--- START ---

/-!
# Polynomially parametrised base curves, XLII: growth of `Re (c R^e + D)` along points with
# `Re R(t_j) = μ log ‖t_j‖ + O(1)`, `μ ≠ 0` — the TILTED EDGE below the Puiseux gap

HONEST FRAMING.  Cell `pub-schanuel` (Zilber's Exponential-Algebraic Closedness, case ladder;
host summit Schanuel), seat 2, gen 21.  The analytic half of the tilted-edge theorem (file XLIII),
complementary to the gap lemma of file XXXIX.  Let `R ∈ ℂ[t]` have degree `d ≥ 2` and leading
coefficient `a`; `c ≠ 0`, `e ≥ 2` with VANISHING PHASE `Re(c i^e) = 0`; `D ∈ ℂ[t]` with
`deg D ≤ d(e-1)` (NO gap); `‖t_j‖ → ∞` and `|Re R(t_j) - μ log ‖t_j‖| ≤ B` with `μ ≠ 0` (the value
datum of file XXXVIII along a zero sequence attached to a TILTED Newton edge of slope `μ`).  Then
`|Re G(t_j)| / log(2 + ‖G(t_j)‖) → ∞` for `G = c R^e + D` (`tendsto_growth_eval_of_tilt`).
Mechanism: `w = R(t_j) = x + iy`, `|x| = |μ| log ‖t_j‖ + O(1) → ∞` but `= o(‖w‖)`; second-order
Taylor at `iy` (`norm_pow_sub_pow_sub_mul_le`): `c w^e = c (iy)^e + e c (iy)^{e-1} x + O(‖w‖^{e-2} x²)`,
the first term has real part `0`, the second has real part `e r x y^{e-1}` with
`r = Re(c i^{e-1}) = ±‖c‖` (because `c i^e ∈ iℝ`), and `|y| ≥ ‖w‖/2`; so
`|Re G(t_j)| ≥ ‖w‖^{e-1} (κ₁ |μ| log ‖t_j‖ - K₀) ≍ ‖t_j‖^{d(e-1)} log ‖t_j‖`, beating `D = O(‖t‖^{d(e-1)})`
by the logarithm, while `log(2 + ‖G(t_j)‖) = O(log ‖t_j‖)`.  (For `e = 1` the statement is false —
and void: `deg D ≤ 0` is a line base.)  Mantova–Masser's question is OPEN in general (PLMS 2024 §1
p. 5); NOT Schanuel's conjecture (neither used nor implied; EAC ⇏ SC); `EC(3,2)` stays OPEN.
-/

noncomputable section

open Filter Topology Metric Set Complex Polynomial
open Literature.ModelTheory.Zilber
open Literature.Geometry.Symplectic.RotationBranch (norm_pow_sub_pow_le)

set_option linter.dupNamespace false

namespace Summit.Schanuel.Schanuel.Theorems

/-! ## Part A. Elementary estimates -/

/-- If `Re(c i^{k+2}) = 0` then `c i^{k+1}` is real with `|Re(c i^{k+1})| = ‖c‖`. -/
theorem abs_re_mul_I_pow_pred_of_phase {c : ℂ} {k : ℕ} (hph : (c * I ^ (k + 2)).re = 0) :
    (c * I ^ (k + 1)).im = 0 ∧ |(c * I ^ (k + 1)).re| = ‖c‖ := by
  have him : (c * I ^ (k + 1)).im = 0 := by
    have e1 : c * I ^ (k + 2) = (c * I ^ (k + 1)) * I := by ring
    rw [e1, Complex.mul_I_re, neg_eq_zero] at hph
    exact hph
  refine ⟨him, ?_⟩
  have e2 : c * I ^ (k + 1) = ((c * I ^ (k + 1)).re : ℂ) := by
    apply Complex.ext <;> simp [him]
  have h := congrArg (fun z : ℂ => ‖z‖) e2
  simp only [norm_mul, norm_pow, Complex.norm_I, one_pow, mul_one, Complex.norm_real,
    Real.norm_eq_abs] at h
  exact h.symm

/-- **Second-order Taylor of `Re(c w^{k+2})` at `i Im w` under the vanishing phase**:
`|Re(c w^{k+2}) - (k+2) (Re w) (Im w)^{k+1} Re(c i^{k+1})| ≤ ‖c‖ (k+2)² ‖w‖^k (Re w)²`. (new) -/
theorem abs_re_mul_pow_sub_taylor_le {c : ℂ} {k : ℕ} (hph : (c * I ^ (k + 2)).re = 0) (w : ℂ) :
    |(c * w ^ (k + 2)).re - ((k + 2 : ℕ) : ℝ) * w.re * w.im ^ (k + 1) * (c * I ^ (k + 1)).re| ≤
      ‖c‖ * ((k + 2 : ℕ) : ℝ) ^ 2 * ‖w‖ ^ k * w.re ^ 2 := by
  set w' : ℂ := (w.im : ℂ) * I with hw'_def
  have hnw' : ‖w'‖ ≤ ‖w‖ := by
    rw [hw'_def, norm_mul, Complex.norm_I, mul_one, Complex.norm_real, Real.norm_eq_abs]
    exact Complex.abs_im_le_norm w
  have hdiff : w - w' = (w.re : ℂ) := by apply Complex.ext <;> simp [hw'_def]
  have hT := norm_pow_sub_pow_sub_mul_le (le_refl ‖w‖) hnw' k
  rw [hdiff, Complex.norm_real, Real.norm_eq_abs, sq_abs] at hT
  set T : ℂ := w ^ (k + 2) - w' ^ (k + 2) - ((k + 2 : ℕ) : ℂ) * w' ^ (k + 1) * (w.re : ℂ)
    with hT_def
  have hre0 : (c * w' ^ (k + 2)).re = 0 := by
    have e1 : c * w' ^ (k + 2) = ((w.im ^ (k + 2) : ℝ) : ℂ) * (c * I ^ (k + 2)) := by
      rw [hw'_def, mul_pow]; push_cast; ring
    rw [e1, Complex.re_ofReal_mul, hph, mul_zero]
  have hre1 : (c * (((k + 2 : ℕ) : ℂ) * w' ^ (k + 1) * (w.re : ℂ))).re =
      ((k + 2 : ℕ) : ℝ) * w.re * w.im ^ (k + 1) * (c * I ^ (k + 1)).re := by
    have e1 : c * (((k + 2 : ℕ) : ℂ) * w' ^ (k + 1) * (w.re : ℂ)) =
        (((((k + 2 : ℕ) : ℝ) * w.re * w.im ^ (k + 1)) : ℝ) : ℂ) * (c * I ^ (k + 1)) := by
      rw [hw'_def, mul_pow]; push_cast; ring
    rw [e1, Complex.re_ofReal_mul]
  have hdec : (c * w ^ (k + 2)).re - ((k + 2 : ℕ) : ℝ) * w.re * w.im ^ (k + 1) * (c * I ^ (k + 1)).re
      = (c * T).re := by
    have e1 : c * w ^ (k + 2) =
        c * w' ^ (k + 2) + c * (((k + 2 : ℕ) : ℂ) * w' ^ (k + 1) * (w.re : ℂ)) + c * T := by
      rw [hT_def]; ring
    rw [e1, Complex.add_re, Complex.add_re, hre0, hre1]; ring
  rw [hdec]
  calc |(c * T).re| ≤ ‖c * T‖ := Complex.abs_re_le_norm _
    _ = ‖c‖ * ‖T‖ := norm_mul _ _
    _ ≤ ‖c‖ * (((k + 2 : ℕ) : ℝ) ^ 2 * ‖w‖ ^ k * w.re ^ 2) :=
        mul_le_mul_of_nonneg_left hT (norm_nonneg c)
    _ = ‖c‖ * ((k + 2 : ℕ) : ℝ) ^ 2 * ‖w‖ ^ k * w.re ^ 2 := by ring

--- END ---

• What you should do: Copy all lines above where "Zilber" is present.

• Answer area:
HONEST FRAMING.  Cell `pub-schanuel` (Zilber's Exponential-Algebraic Closedness, case ladder;
open Literature.ModelTheory.Zilber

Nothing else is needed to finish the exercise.